The Prohibition of Unlawful Religious Conversion Ordinance, 2020, recommends 1-5 years imprisonment and puts the onus on the defendant to prove that conversion of the woman was not for marriage or by use of force, allurement, etc. While putting the onus to disprove a criminal allegation itself would not be good in law, the defendants are expected to be jailed for the time being, till they prove otherwise, by a government that actually wants to see them behind bars anyway. The abuse of UAPA and sedition laws recently have shown how many Muslims have been arrested and kept in jails for long periods without bail. Instances of divorce have also been criminalised by the BJP government which intends to either “throw” them out or put them in jails.

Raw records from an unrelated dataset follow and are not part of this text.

/-! ## §4. The END: the (3.137)-shaped local bound + a weighted floor + the printed smallness clause give `G₁⁻¹ > 0` -/

/-- **THE END — [B9] Thm 3.12's positivity input in the road's currency.**  `K`, `𝒞` symmetric on the bond index `b`;
scales `ℓ i ≠ 0`; neighbourhoods `N i` (cardinality, multiplicity `≤ ν`; `(ℓ i)⁻² ≤ Λ(ℓ k)⁻²` on neighbours); the
(3.137)-shaped bound `|(Δ⁽²⁾A) i| ≤ c·M·α₀·(ℓ i)⁻²·Σ_{k ∈ N i}|A k|`; the weighted floor `m·Σ(ℓ i)⁻²(A i)² ≤ ⟨A,(K + a_bQ_bᵀQ_b)A⟩`
on `{RD*A = 0}`; and the smallness clause `c·M·α₀·ν(1+Λ)∕2 < m` («α₀ restricted by a small, absolute constant»).  Then
`G₁⁻¹ = B9Eq3152.G1inv K 𝒞 …` is positive definite. [folklore] -/
theorem G1inv_posDef_of_ineq3137_of_floor (K C : Matrix b b ℝ) (hK : Kᵀ = K) (hC : Cᵀ = C) (Δ : Matrix n n ℝ)
    (Q : Matrix m n ℝ) (a : ℝ) (hΔ : Δ.IsSymm) (hΔ' : IsUnit (B9H163.Δ' Δ Q a)) (hM' : IsUnit (B9H163.M' Δ Q a))
    (D : Matrix b n ℝ) (hD : Dᵀ * D = Δ) (Qb : Matrix q b ℝ) (Dbar : Matrix q m ℝ) (h115 : Qb * D = Dbar * Q)
    (ab : ℝ) (N : b → Finset b) (ℓ : b → ℝ) (hℓ : ∀ i, ℓ i ≠ 0) {c M α₀ Λ m : ℝ} (hc : 0 ≤ c * M * α₀)
    (hΛ0 : 0 ≤ Λ) {ν : ℕ} (hcard : ∀ i, (N i).card ≤ ν) (hmult : ∀ k, (univ.filter fun i => k ∈ N i).card ≤ ν)
    (hΛ : ∀ i, ∀ k ∈ N i, (ℓ i)⁻¹ ^ 2 ≤ Λ * (ℓ k)⁻¹ ^ 2)
    (h3137 : ∀ (A : b → ℝ) (i : b), |(delta2 C *ᵥ A) i| ≤ c * M * α₀ * (ℓ i)⁻¹ ^ 2 * ∑ k ∈ N i, |A k|)
    (hfloor : ∀ A : b → ℝ, B9H163.R Δ Q a *ᵥ (Dᵀ *ᵥ A) = 0 →
      m * ∑ i, (ℓ i)⁻¹ ^ 2 * A i ^ 2 ≤ A ⬝ᵥ (K + ab • (Qbᵀ * Qb)) *ᵥ A)
    (hα₀ : c * M * α₀ * ν * (1 + Λ) / 2 < m) :
    (B9Eq3152.G1inv K C Δ Q a D Qb ab).PosDef :=
  G1inv_posDef_of_floor_of_small K C hK hC Δ Q a hΔ hΔ' hM' D hD Qb Dbar h115 ab (fun i => (ℓ i)⁻¹ ^ 2)
    (fun i => even_two.pow_pos (inv_ne_zero (hℓ i))) hα₀ hfloor
    (abs_delta2Form_le_of_ineq3137 C N ℓ hc hΛ0 hcard hmult hΛ h3137)

/-- … and the MODULUS in the scale-weighted norm of `TA`: `(m − c·M·α₀·ν(1+Λ)∕2)·Σ(ℓ i)⁻²((TA) i)² + ‖RD*A‖² ≤ ⟨A, G₁⁻¹A⟩`
(no symmetry, sign or smallness clause needed for the inequality itself). [folklore] -/
theorem G1inv_modulus_of_ineq3137_of_floor (K C : Matrix b b ℝ) (Δ : Matrix n n ℝ) (Q : Matrix m n ℝ) (a : ℝ)
    (hΔ : Δ.IsSymm) (hΔ' : IsUnit (B9H163.Δ' Δ Q a)) (hM' : IsUnit (B9H163.M' Δ Q a)) (D : Matrix b n ℝ)
    (hD : Dᵀ * D = Δ) (Qb : Matrix q b ℝ) (Dbar : Matrix q m ℝ) (h115 : Qb * D = Dbar * Q) (ab : ℝ)
    (N : b → Finset b) (ℓ : b → ℝ) {c M α₀ Λ m : ℝ} (hc : 0 ≤ c * M * α₀) (hΛ0 : 0 ≤ Λ) {ν : ℕ}
    (hcard : ∀ i, (N i).card ≤ ν) (hmult : ∀ k, (univ.filter fun i => k ∈ N i).card ≤ ν)
    (hΛ : ∀ i, ∀ k ∈ N i, (ℓ i)⁻¹ ^ 2 ≤ Λ * (ℓ k)⁻¹ ^ 2)
    (h3137 : ∀ (A : b → ℝ) (i : b), |(delta2 C *ᵥ A) i| ≤ c * M * α₀ * (ℓ i)⁻¹ ^ 2 * ∑ k ∈ N i, |A k|)
    (hfloor : ∀ A : b → ℝ, B9H163.R Δ Q a *ᵥ (Dᵀ *ᵥ A) = 0 →
      m * ∑ i, (ℓ i)⁻¹ ^ 2 * A i ^ 2 ≤ A ⬝ᵥ (K + ab • (Qbᵀ * Qb)) *ᵥ A)
    (A : b → ℝ) :
    (m - c * M * α₀ * ν * (1 + Λ) / 2) * ∑ i, (ℓ i)⁻¹ ^ 2 * (B9SectDFP.tOp Δ Q a D *ᵥ A) i ^ 2
        + (B9H163.R Δ Q a *ᵥ (Dᵀ *ᵥ A)) ⬝ᵥ (B9H163.R Δ Q a *ᵥ (Dᵀ *ᵥ A))
      ≤ A ⬝ᵥ B9Eq3152.G1inv K C Δ Q a D Qb ab *ᵥ A :=
  G1inv_quadForm_ge_of_floor_of_small K C Δ Q a hΔ hΔ' hM' D hD Qb Dbar h115 ab (fun i => (ℓ i)⁻¹ ^ 2) hfloor
    (abs_delta2Form_le_of_ineq3137 C N ℓ hc hΛ0 hcard hmult hΛ h3137) A
import Mathlib
import HarnessLib
import Summits.AnomalousDissipation.AnomalousDissipation.Theses.WazewskiBlock
import Summits.AnomalousDissipation.AnomalousDissipation.Theorems.WazewskiBlockUniformWorkFloorTrapLoadBearing
import Literature.Analysis.FluidPDE.GalerkinFlow
import Literature.Analysis.FluidPDE.PeriodicNSOrbitPersistsProofs
import Literature.Analysis.FunctionSpaces.TorusLinearisedFormTruncation
import Summits.AnomalousDissipation.AnomalousDissipation.Theorems.WazewskiBlockUniformWorkFloorTrapStubPerturbedBorderedSolve
import Summits.AnomalousDissipation.AnomalousDissipation.Theorems.WazewskiBlockUniformWorkFloorTrapStubCompactTruncationNorm
import Summits.AnomalousDissipation.AnomalousDissipation.Theorems.WazewskiBlockUniformWorkFloorTrapStubSpatialTruncation
import Summits.AnomalousDissipation.AnomalousDissipation.Theorems.WazewskiBlockUniformWorkFloorTrapStubSynthSlices
import Summits.AnomalousDissipation.AnomalousDissipation.Theorems.WazewskiBlockUniformWorkFloorTrapStubCoeffCurveODE

/-!
# Line `work-lipschitz-cycles` — crux `WazewskiBlock.UniformWorkFloorTrap` (stmt-AnomalousDissipation-10353)

Crux-plan skeleton (planner-cruxplan-stmt-AnomalousDissipation-10353-work-lipschitz-cycle-0, 2026-08-16) for the
crux idea card `Cruxes/UniformWorkFloorTrap/Ideas/work-lipschitz-cycles.md` (ideator 1, round 1), sharpened by the
triage panel (TRIAGE-r1-1 fail (iv) · r1-2 PASS · r1-3 fail (iv); all three: "persistence lever TRUE in print, drop the
three-scalar floor, the line is exactly {Galerkin persistence of a nondegenerate cycle at fixed ν (provable, L) ;
C⁺_cyc (conjecture-class core)}") and by the lead's dead-line census `Lines/SketchDead.md` §"What a line would need"
("the only honest shapes are CONDITIONAL BRIDGES: (a) C⁺_cyc → crux with C⁺ an N-free PDE statement … plus a
Galerkin-persistence stub (Poincaré-map IFT)").

THE LINE (a conditional bridge, N removed by a theorem). The crux asks, for ONE mean-zero trig-polynomial force `f` and
constants `E, ε₀ > 0`, at every small viscosity `ν` and EVERY Galerkin order `N ≥ N₀(ν)`, for a global Galerkin
trajectory trapped for all `t ≥ 0` in `B = {kineticEnergy ≤ E} ∩ {(f, ·) ≥ ε₀}`; by the landed equivalence
`uniformWorkFloorTrap_iff_orbit` (p107806) this is: a Galerkin mode `a` of order `N` whose `Torus.galerkinFlow ν f N`
orbit stays in `B`. The witnesses of this line are GALERKIN SHADOWS OF ONE NONDEGENERATE LOUD BOUNDED CYCLE OF `NS_ν`
PER VISCOSITY:

  crux ⇐ (orbit form, p107806)
       ⇐ for every `0 < ν ≤ ν₀`: a classical `τ`-periodic solution `u` of `NS_ν(f)` in the mean-zero leaf, NONDEGENERATE
         (Floquet multiplier `1` simple — clauses (i)/(ii) of the tree's PROVED `PeriodicNSOrbitPersists`, verbatim),
         with the pointwise margins `kineticEnergy (u t) ≤ E`, `(f, u t) ≥ 2ε₁`            … `stub_loudNondegenerateCycles`
       + at FIXED `ν`: such a cycle persists as a periodic orbit of `galerkinFlow ν f N` for all `N ≥ N₀(ν)`, uniformly
         `L²`-close in time after the period rescaling                                      … `stub_galerkinCyclePersistence`
       + proved here: `L²`-closeness `≤ δ(f, ε₁)` transports the margins into `B(2E + 1, ε₁)`   … `margins_of_sq_dist_le`.

Registered stubs (def-free signatures over tree declarations; `sorry` only inside `stub_*`):
* `stub_loudNondegenerateCycles` — CORE, conjecture-class (HARDEST): the card's `C⁺_cyc` in its weakest form feeding the
  composition (NONDEGENERATE instead of hyperbolic; mean-zero leaf; non-strict `L²`-level margins). It is the ν-UNIFORM
  loud bounded cycle family for one fixed 3-D force — supported by UPO numerics only (VanVeenKidaKawahara2006
  arXiv:1804.00547 §4; LucasKerswell2017 arXiv:1611.04829 §3) and, as the panel objects (r1-1/r1-3, protocol (iv)), it
  already proves the summit through `CoherentStates.closes` (0218 `CoherentThesis` ⇐ period energy balance) with the
  nondegeneracy discarded. Kernel-checked bracket it must respect: it implies the crux (this file), hence
  `Correlation.CorrelationPersistence` (p110281); its ν-dependent reading is trivial, a ν-uniform `N₀` impossible (p107806).
* `stub_galerkinCyclePersistence` — L, PROVABLE NOW: the Galerkin twin of Henry's perturbation theorem
  (`Literature.Analysis.FluidPDE.PeriodicNSOrbitPersists`, DISCHARGED in tree by `PeriodicNSOrbitPersists_holds` via the
  space–time Fourier lattice `G(x, ω) = ω Dₛx + L₀x + B(x,x) = y_f`, bordered inverse-function argument, compactness of the
  linearised convection): replace the force perturbation by the spectral truncation `B ↦ P_N B(P_N·, P_N·)` on
  `W_N = P_N W`; consistency `‖P_N B(P_N x₀, P_N x₀) − B(x₀, x₀)‖ → 0` (rapid decay of `x₀`), stability of the bordered
  linearisation (`J` commutes with `P_N`, `‖P_N K P_N − K‖ → 0` for compact `K`); the lattice solution on `W_N` is a
  smooth periodic solution of the Galerkin ODE of order `N`, i.e. (uniqueness, `IsGalerkinODESolution.eqOn`) a periodic
  orbit of `Torus.galerkinFlow ν f N`. Print: Henry 1981 Thm 8.3.2 / Iooss 1972 §2–3 (nondegeneracy = regular point of the
  bordered period map); Brezzi–Rappaz–Raviart 1980 Part I (doi:10.1007/bf01395985: projection approximation of branches of
  NONSINGULAR solutions of `u + T G(u) = 0`, `T` compact — here the bordered space–time problem); Titi 1991 (C. R. Acad.
  Sci. 312, 41–43: a criterion for the Galerkin approximation of time-periodic NS solutions, as reported in Stuart, Acta
  Numerica 1994 §5.3, READ); the space–time Fourier × Galerkin framework of van den Berg–Breden–Lessard–van Veen 2021
  (arXiv:1902.00384). NOT the statement of Alouges–Debussche 1993 (doi:10.1007/bf01385746), which is the TIME-discretisation
  analogue (invariant closed curves near a HYPERBOLIC orbit; zbMATH review read) — hyperbolicity is not needed here.

No `Disproof.lean` exists for this crux on this hub (payload `disproof_path` absent; `ledger crux ls`: none) — nothing
to honour beyond the landed Negative-type facts: `not_uniformWorkFloorTrap_fixedResolution` (our `N₀` depends on `ν`:
honoured, `N₀ = N₀(ν, δ)` comes from the persistence stub), `not_trapped_of_stressThreshold` p106251 (`E ≥ E_c(f) − O(ν)`:
a constraint on the core's witnesses, automatically met by any genuine loud cycle), `PlanarGalerkinNoTrap` 10356 /
AlexakisDoering (the core's force must be genuinely 3-D: `f` is existential).
RESHAPE (lead a1, 2026-08-16): `stub_galerkinCyclePersistence` (L, ≈ 2 kLoC) is split at the skeleton level into
five registered sub-stubs and PROVED here from them by glue adapted from `TimePeriodicLattice.persists_main`:
* `stub_perturbedBorderedSolve` — abstract (real Banach space): the bordered local solve of
  `TimePeriodicLattice.bordered_local_solve` survives replacing `B(x,x)` by `P_n B(x,x)` for contractions `P_n` with
  `‖P_n K − K‖ → 0` and `P_n B(x₀,x₀) → B(x₀,x₀)` (Brezzi–Rappaz–Raviart 1980, Part I, Thm. 3; quantitative inverse
  function theorem `ApproximatesLinearOn.surjOn_closedBall_of_nonlinearRightInverse` around the FIXED bordered
  isomorphism of `Literature.Analysis.Calculus.bordered_bijective`);
* `stub_compactTruncationNorm` — abstract: strongly convergent contractions converge in operator norm after a compact
  operator (`‖P_n K − K‖ → 0`);
* `stub_spatialTruncation` — the spatial truncation multipliers `P_N = 𝟙{|k|² ≤ N²}` on `W` (`exists_diag`), contractions,
  strongly convergent to the identity (tails of `ℓ²` sums);
* `stub_coeffCurveODE` — the time-Fourier dictionary: a rapidly decaying transversal conjugate-symmetric lattice family
  supported in `|k|² ≤ N²` solving the TRUNCATED projected lattice equation has time-summed coefficient curve
  `t ↦ (∑ₙ e_n(ωt) c(n,k))_{|k|² ≤ N²}` solving the Galerkin ODE `α' = galerkinRHS (freqBall N) ν f̂ α`
  (Cauchy product of the time series = `convectionCoeff`; `lerayCoeff = leraySym`);
* `stub_synthSlices` — the slices of the real synthesis of such a family are Galerkin modes of order `N` with exactly
  those coefficients (`mFourierCoeff_timeSlice_fourierSynth`, `realSynth_spec'`, `div_realSynth_eq_zero`).
Glue (proved below, `stub_galerkinCyclePersistence`): state space, orbit, multipliers, bilinear map, compact
linearisation, kernel/range conditions VERBATIM as in `persists_main`; then truncations, perturbed solve, coordinates of
the truncated equation, support in the ball (`N ≥ m`, symbol bounded below), parabolic regularity
(`moments_of_lattice_ineq`), the dictionary stubs, uniqueness for the Galerkin ODE (`galerkinCoeffFlow_eq`) and the
slice bound `slice_h1_le`.
-/

noncomputable section
import Mathlib
import HarnessLib
import Summits.ValiantsHypothesis.ValiantsHypothesis.Theses.MonotoneRestoration
import Literature.Computability.AlgebraicComplexity.ArithCircuit
import Literature.Computability.AlgebraicComplexity.ArithCircuitProofs
import Literature.Computability.AlgebraicComplexity.MonotoneStructure
import Literature.Computability.AlgebraicComplexity.PermanentIrreducible
import Literature.ModelTheory.FiniteModelTheory.CkEquiv
import Summits.ValiantsHypothesis.ValiantsHypothesis.Theorems.MonotoneRestorationMonotoneRestorationQPCosetCount
import Summits.ValiantsHypothesis.ValiantsHypothesis.Theorems.MonotoneRestorationMonotoneRestorationQPSymmetricLB
import Summits.ValiantsHypothesis.ValiantsHypothesis.Theorems.MonotoneRestorationMonotoneRestorationQPSupportSymmetrisation
import Summits.ValiantsHypothesis.ValiantsHypothesis.Theorems.MonotoneRestorationMonotoneRestorationQPSparseRegime
import Summits.ValiantsHypothesis.ValiantsHypothesis.Theorems.MonotoneRestorationMonotoneRestorationQPBeta
import Literature.Computability.AlgebraicComplexity.SymmetricArithCircuit
import Literature.Computability.AlgebraicComplexity.DawarWilsenach2025Proofs
import Literature.GroupTheory.PermutationGroups.SmallIndexSubgroups
import Summits.ValiantsHypothesis.ValiantsHypothesis.Theorems.MonotoneRestorationQP.Negative.LoadBearing
import Summits.ValiantsHypothesis.ValiantsHypothesis.Theorems.MonotoneRestorationMonotoneRestorationQPPermSupportCount
import Summits.ValiantsHypothesis.ValiantsHypothesis.Theorems.MonotoneRestorationMonotoneRestorationQPAltOrbitDichotomy

/-! TTRL-lite variant V14466 of stmt-ValiantsHypothesis-15886 -/

-- `Summit.<Summit>.<Problem>` is the tree's mandated summit-side namespace (CONVENTIONS §2); for this
-- single-conjunct summit the two coincide, so the duplicate is deliberate.
set_option linter.dupNamespace false

namespace Summit.ValiantsHypothesis.ValiantsHypothesis.Theorems

open Summit.ValiantsHypothesis.ValiantsHypothesis.Theses.MonotoneRestoration
open Literature.Computability.AlgebraicComplexity

/-- **Variant V14466 of `stub_altFixing_orbit_dichotomy` (small case `T.card ≤ 4`).**  Let
`X ⊆ [n]` with `|X| + 9 ≤ n` and let `A_X` be the even permutations of `[n]` fixing `X` pointwise,
acting on `K[x_{ij}]` by renaming along the diagonal `(i, j) ↦ (ρ i, ρ j)`.  If the `A_X`-orbit of
`q` lies in a finite set `T` with `|T| + |X| < n`, then `q` is `A_X`-fixed — in particular when
`|T| ≤ 4`.  Immediate from the landed general stub `stub_altFixing_orbit_dichotomy`
(`A_X ≅ Alt([n] ∖ X)` has no proper subgroup of index `< n - |X|`, so a small orbit is a point);
the extra hypothesis `T.card ≤ 4` is not used. [folklore] -/
theorem stub_altFixing_orbit_dichotomy_var14466 :
    ∀ (n : ℕ) (K : Type) [CommSemiring K] (q : MvPolynomial (Fin n × Fin n) K)
      (X : Finset (Fin n)) (h8 : X.card + 9 ≤ n) (T : Finset (MvPolynomial (Fin n × Fin n) K))
      (hT : T.card + X.card < n)
      (horb : ∀ ρ : Equiv.Perm (Fin n), (∀ x ∈ X, ρ x = x) → Equiv.Perm.sign ρ = 1 →
        MvPolynomial.rename (fun p : Fin n × Fin n => (ρ p.1, ρ p.2)) q ∈ T)
      (ρ : Equiv.Perm (Fin n)), T.card ≤ 4 → (∀ x ∈ X, ρ x = x) → Equiv.Perm.sign ρ = 1 →
        MvPolynomial.rename (fun p : Fin n × Fin n => (ρ p.1, ρ p.2)) q = q :=
  fun _n _K _ q X h8 T hT horb ρ _ hρX hρs =>
    stub_altFixing_orbit_dichotomy q X h8 T hT horb ρ hρX hρs

end Summit.ValiantsHypothesis.ValiantsHypothesis.Theorems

The ordinance recommends a jail sentence of 3-10 years if the woman is from SC/ST community or if the offence is seen as part of mass conversion. The community of SCs/STs who do not receive similar privileges or treatment like others have often turned to Islam or Christianity and even threatened to convert on many occasions after being treated as outcasts in the society. The purpose of this law can also be seen as an attempt to deter such individuals from converting to other religions, away from the majority faith that the ruling party stands with and whose objectives it has furthered on many occasions.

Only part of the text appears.